Reproduce only the lines of the material below that start at the line containing "hypersurfaces, achronality, the" and stop at the line containing "14, p. 402] -/". Keep both end lines.
*** Entries provided Section Begins ***
/-- **Past case, shadow form** — the future case for the reversed time orientations: Cauchy
hypersurfaces, achronality, the transport hypotheses and the closedness of `≤` are self-dual,
`I±` and the two halves of (hDsh) are exchanged. O'Neill 1983, Ch. 14, p. 402 (time duality).
[cite: HawkingEllis1973CUP, §7.6, pp. 249–251] [cite: ONeillSemiRiemannian1983, Ch. 14, p. 402] -/
theorem false_of_corresponding_shadow_past (hn₁ : 2 ≤ n₁) (hn₂ : 2 ≤ n₂)
    (hres₁ : PseudoRiemannianMetric.contMDiff_restrict (I := I₁) (n := n₁) (M := M₁))
    (hτ₁ : τ₁.contMDiff_restrict)
    (hres₂ : PseudoRiemannianMetric.contMDiff_restrict (I := I₂) (n := n₂) (M := M₂))
    (hτ₂ : τ₂.contMDiff_restrict)
    {S₁ : Set M₁} (hS₁ : g₁.IsCauchyHypersurface τ₁ S₁) {U : Opens M₁} (hS₁U : S₁ ⊆ U)
    (hU : (g₁.restrict hres₁ U).IsCauchyHypersurface (τ₁.restrict hres₁ hτ₁ U) (Subtype.val ⁻¹' S₁))
    {S : Set M₂} (hA : g₂.IsAchronal τ₂ S) {W : Opens M₂}
    (hW : (g₂.restrict hres₂ W).IsCauchyHypersurface (τ₂.restrict hres₂ hτ₂ W) (Subtype.val ⁻¹' S))
    {ψ : M₁ → M₂} (hψW : MapsTo ψ U W) (hWψ : (W : Set M₂) ⊆ ψ '' U) (hψc : ContinuousOn ψ U)
    (hinj : InjOn ψ U) (hopen : ∀ B : Set M₁, IsOpen B → IsOpen (ψ '' (B ∩ U)))
    (hψS : ψ '' S₁ = S)
    (hpush : ∀ ⦃γ : ℝ → M₁⦄ ⦃a b : ℝ⦄, a < b → g₁.IsFutureTimelikeCurveOn τ₁ γ (Icc a b) →
      (∀ t ∈ Icc a b, γ t ∈ U) → ψ (γ b) ∈ g₂.chronologicalFuture τ₂ {ψ (γ a)})
    (hpull : ∀ ⦃γ : ℝ → M₂⦄ ⦃a b : ℝ⦄, a < b → g₂.IsFutureTimelikeCurveOn τ₂ γ (Icc a b) →
      (∀ t ∈ Icc a b, γ t ∈ W) → ∀ ⦃x y : M₁⦄, x ∈ U → y ∈ U → γ a = ψ x → γ b = ψ y →
      y ∈ g₁.chronologicalFuture τ₁ {x})
    (hK₁' : ∀ x : M₁, IsCompact (g₁.causalFuture τ₁ {x} ∩ g₁.causalPast τ₁ S₁))
    (hrel₂ : ∀ {xs ys : ℕ → M₂} {x y : M₂}, Tendsto xs atTop (𝓝 x) → Tendsto ys atTop (𝓝 y) →
      (∀ j, ys j ∈ g₂.causalFuture τ₂ {xs j}) → y ∈ g₂.causalFuture τ₂ {x})
    (hDsh' : ∀ q ∈ g₂.chronologicalPast τ₂ S,
      (∃ C : Set M₂, C ⊆ S ∧ IsCompact C ∧ g₂.chronologicalFuture τ₂ {q} ∩ S ⊆ C) → q ∈ W)
    {p : M₁} (hp : p ∈ frontier (U : Set M₁)) (hpI : p ∈ g₁.chronologicalPast τ₁ S₁) {p' : M₂}
    (hcorr : ∀ V ∈ 𝓝 p, ∀ V' ∈ 𝓝 p', ∃ y ∈ (U : Set M₁), y ∈ V ∧ ψ y ∈ V') : False := by
  have hτ₁' : τ₁.reverse.contMDiff_restrict := τ₁.contMDiff_restrict_reverse hτ₁
  have hτ₂' : τ₂.reverse.contMDiff_restrict := τ₂.contMDiff_restrict_reverse hτ₂
  have hU' : (g₁.restrict hres₁ U).IsCauchyHypersurface (τ₁.reverse.restrict hres₁ hτ₁' U)
      (Subtype.val ⁻¹' S₁) := by
    rw [← TimeOrientation.restrict_reverse]
    exact hU.reverse
  have hW' : (g₂.restrict hres₂ W).IsCauchyHypersurface (τ₂.reverse.restrict hres₂ hτ₂' W)
      (Subtype.val ⁻¹' S) := by
    rw [← TimeOrientation.restrict_reverse]
    exact hW.reverse
  -- the transport hypotheses for the reversed orientations (reverse the parameter)
  have hpush' : ∀ ⦃γ : ℝ → M₁⦄ ⦃a b : ℝ⦄, a < b → g₁.IsFutureTimelikeCurveOn τ₁.reverse γ (Icc a b) →
      (∀ t ∈ Icc a b, γ t ∈ U) →
      ψ (γ b) ∈ g₂.chronologicalFuture τ₂.reverse {ψ (γ a)} := by
    intro γ a b hab hγ hγU
    have hγ' : g₁.IsFutureTimelikeCurveOn τ₁ (fun t ↦ γ (a + b - t)) (Icc a b) :=
      isFutureTimelikeCurveOn_reverse_reverse_iff.1 hγ.reverseParam
    have hγU' : ∀ t ∈ Icc a b, γ (a + b - t) ∈ U := fun t ht ↦
      hγU (a + b - t) ⟨by linarith [ht.2], by linarith [ht.1]⟩
    have h := hpush hab hγ' hγU'
    have h' : ψ (γ (a + b - b)) ∈ g₂.chronologicalFuture τ₂ {ψ (γ (a + b - a))} := h
    rw [add_sub_cancel_right, add_sub_cancel_left] at h'
    exact mem_chronologicalPast_of_mem_chronologicalFuture h'
  have hpull' : ∀ ⦃γ : ℝ → M₂⦄ ⦃a b : ℝ⦄, a < b → g₂.IsFutureTimelikeCurveOn τ₂.reverse γ (Icc a b) →
      (∀ t ∈ Icc a b, γ t ∈ W) → ∀ ⦃x y : M₁⦄, x ∈ U → y ∈ U → γ a = ψ x → γ b = ψ y →
      y ∈ g₁.chronologicalFuture τ₁.reverse {x} := by
    intro γ a b hab hγ hγW x y hx hy hγa hγb
    have hγ' : g₂.IsFutureTimelikeCurveOn τ₂ (fun t ↦ γ (a + b - t)) (Icc a b) :=
      isFutureTimelikeCurveOn_reverse_reverse_iff.1 hγ.reverseParam
    have hγW' : ∀ t ∈ Icc a b, γ (a + b - t) ∈ W := fun t ht ↦
      hγW (a + b - t) ⟨by linarith [ht.2], by linarith [ht.1]⟩
    have h := hpull hab hγ' hγW' hy hx (by show γ (a + b - a) = ψ y; rw [add_sub_cancel_left]; exact hγb)
      (by show γ (a + b - b) = ψ x; rw [add_sub_cancel_right]; exact hγa)
    exact mem_chronologicalPast_of_mem_chronologicalFuture h
  have hK₁'' : ∀ x : M₁, IsCompact (g₁.causalPast τ₁.reverse {x} ∩ g₁.causalFuture τ₁.reverse S₁) :=
    fun x ↦ by rw [causalPast_reverse]; exact hK₁' x
  have hrel₂' : ∀ {xs ys : ℕ → M₂} {x y : M₂}, Tendsto xs atTop (𝓝 x) → Tendsto ys atTop (𝓝 y) →
      (∀ j, ys j ∈ g₂.causalFuture τ₂.reverse {xs j}) → y ∈ g₂.causalFuture τ₂.reverse {x} := by
    intro xs ys x y hx hy h
    show y ∈ g₂.causalPast τ₂ {x}
    exact mem_causalPast_singleton_iff.2 (hrel₂ hy hx fun j ↦ mem_causalPast_singleton_iff.1 (h j))
  have hDsh'' : ∀ q ∈ g₂.chronologicalFuture τ₂.reverse S,
      (∃ C : Set M₂, C ⊆ S ∧ IsCompact C ∧ g₂.chronologicalPast τ₂.reverse {q} ∩ S ⊆ C) →
      q ∈ W := by
    intro q hq hC
    refine hDsh' q hq ?_
    obtain ⟨C, hCS, hCc, hsh⟩ := hC
    refine ⟨C, hCS, hCc, ?_⟩
    rw [chronologicalPast_reverse] at hsh
    exact hsh
  exact false_of_corresponding_shadow_future (τ₁ := τ₁.reverse) (τ₂ := τ₂.reverse) hn₁ hn₂ hres₁
    hτ₁' hres₂ hτ₂' hS₁.reverse hS₁U hU' hA.reverse hW' hψW hWψ hψc hinj hopen hψS hpush' hpull'
    hK₁'' hrel₂' hDsh'' hp hpI hcorr

/-- **Theorem: no corresponding boundary points, shadow form.** For any `p ∈ ∂U` (which lies in
`I⁺(S₁)` or in `I⁻(S₁)`) and any `p' ∈ M₂`, the pair `(p, p')` does not correspond, provided `W`
contains every point of `I⁺(S)` (resp. `I⁻(S)`) whose shadow `I⁻(q) ∩ S` (resp. `I⁺(q) ∩ S`) lies
in a compact subset of `S` — hypotheses (hDsh±), replacing the domain-of-dependence hypotheses
(hD±) and the horizon-lemma inputs of `false_of_corresponding`.
[cite: HawkingEllis1973CUP, §7.6, pp. 249–251] [cite: Sbierski2016AHP, §3.2, Def. 11 and Prop. 13 (arXiv numbering)] -/
theorem false_of_corresponding_shadow (hn₁ : 2 ≤ n₁) (hn₂ : 2 ≤ n₂)
    (hres₁ : PseudoRiemannianMetric.contMDiff_restrict (I := I₁) (n := n₁) (M := M₁))
    (hτ₁ : τ₁.contMDiff_restrict)
    (hres₂ : PseudoRiemannianMetric.contMDiff_restrict (I := I₂) (n := n₂) (M := M₂))
    (hτ₂ : τ₂.contMDiff_restrict)
    {S₁ : Set M₁} (hS₁ : g₁.IsCauchyHypersurface τ₁ S₁) {U : Opens M₁} (hS₁U : S₁ ⊆ U)
    (hU : (g₁.restrict hres₁ U).IsCauchyHypersurface (τ₁.restrict hres₁ hτ₁ U) (Subtype.val ⁻¹' S₁))
    {S : Set M₂} (hA : g₂.IsAchronal τ₂ S) {W : Opens M₂}
    (hW : (g₂.restrict hres₂ W).IsCauchyHypersurface (τ₂.restrict hres₂ hτ₂ W) (Subtype.val ⁻¹' S))
    {ψ : M₁ → M₂} (hψW : MapsTo ψ U W) (hWψ : (W : Set M₂) ⊆ ψ '' U) (hψc : ContinuousOn ψ U)
    (hinj : InjOn ψ U) (hopen : ∀ B : Set M₁, IsOpen B → IsOpen (ψ '' (B ∩ U)))
    (hψS : ψ '' S₁ = S)
    (hpush : ∀ ⦃γ : ℝ → M₁⦄ ⦃a b : ℝ⦄, a < b → g₁.IsFutureTimelikeCurveOn τ₁ γ (Icc a b) →
      (∀ t ∈ Icc a b, γ t ∈ U) → ψ (γ b) ∈ g₂.chronologicalFuture τ₂ {ψ (γ a)})
    (hpull : ∀ ⦃γ : ℝ → M₂⦄ ⦃a b : ℝ⦄, a < b → g₂.IsFutureTimelikeCurveOn τ₂ γ (Icc a b) →
      (∀ t ∈ Icc a b, γ t ∈ W) → ∀ ⦃x y : M₁⦄, x ∈ U → y ∈ U → γ a = ψ x → γ b = ψ y →
      y ∈ g₁.chronologicalFuture τ₁ {x})
    (hK₁ : ∀ x : M₁, IsCompact (g₁.causalPast τ₁ {x} ∩ g₁.causalFuture τ₁ S₁))
    (hK₁' : ∀ x : M₁, IsCompact (g₁.causalFuture τ₁ {x} ∩ g₁.causalPast τ₁ S₁))
    (hrel₂ : ∀ {xs ys : ℕ → M₂} {x y : M₂}, Tendsto xs atTop (𝓝 x) → Tendsto ys atTop (𝓝 y) →
      (∀ j, ys j ∈ g₂.causalFuture τ₂ {xs j}) → y ∈ g₂.causalFuture τ₂ {x})
    (hDsh : ∀ q ∈ g₂.chronologicalFuture τ₂ S,
      (∃ C : Set M₂, C ⊆ S ∧ IsCompact C ∧ g₂.chronologicalPast τ₂ {q} ∩ S ⊆ C) → q ∈ W)
    (hDsh' : ∀ q ∈ g₂.chronologicalPast τ₂ S,
      (∃ C : Set M₂, C ⊆ S ∧ IsCompact C ∧ g₂.chronologicalFuture τ₂ {q} ∩ S ⊆ C) → q ∈ W)
    {p : M₁} (hp : p ∈ frontier (U : Set M₁)) {p' : M₂}
    (hcorr : ∀ V ∈ 𝓝 p, ∀ V' ∈ 𝓝 p', ∃ y ∈ (U : Set M₁), y ∈ V ∧ ψ y ∈ V') : False := by
  -- `p ∉ U ⊇ S₁`, so `p ∈ I⁺(S₁) ∪ I⁻(S₁)`
  have hpU : p ∉ (U : Set M₁) := fun h ↦ hp.2 (by rw [U.isOpen.interior_eq]; exact h)
  have hpS : p ∉ S₁ := fun h ↦ hpU (hS₁U h)
  rcases hS₁.mem_chronologicalFuture_union_chronologicalPast hn₁ hpS with hpI | hpI
  · exact false_of_corresponding_shadow_future hn₁ hn₂ hres₁ hτ₁ hres₂ hτ₂ hS₁ hS₁U hU hA hW hψW
      hWψ hψc hinj hopen hψS hpush hpull hK₁ hrel₂ hDsh hp hpI hcorr
  · exact false_of_corresponding_shadow_past hn₁ hn₂ hres₁ hτ₁ hres₂ hτ₂ hS₁ hS₁U hU hA hW hψW
      hWψ hψc hinj hopen hψS hpush hpull hK₁' hrel₂ hDsh' hp hpI hcorr

end Core

end LorentzianMetric

end Literature.Geometry.Lorentzian

end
*** Entries provided Section Ends ***
Answer:
hypersurfaces, achronality, the transport hypotheses and the closedness of `≤` are self-dual,
`I±` and the two halves of (hDsh) are exchanged. O'Neill 1983, Ch. 14, p. 402 (time duality).
[cite: HawkingEllis1973CUP, §7.6, pp. 249–251] [cite: ONeillSemiRiemannian1983, Ch. 14, p. 402] -/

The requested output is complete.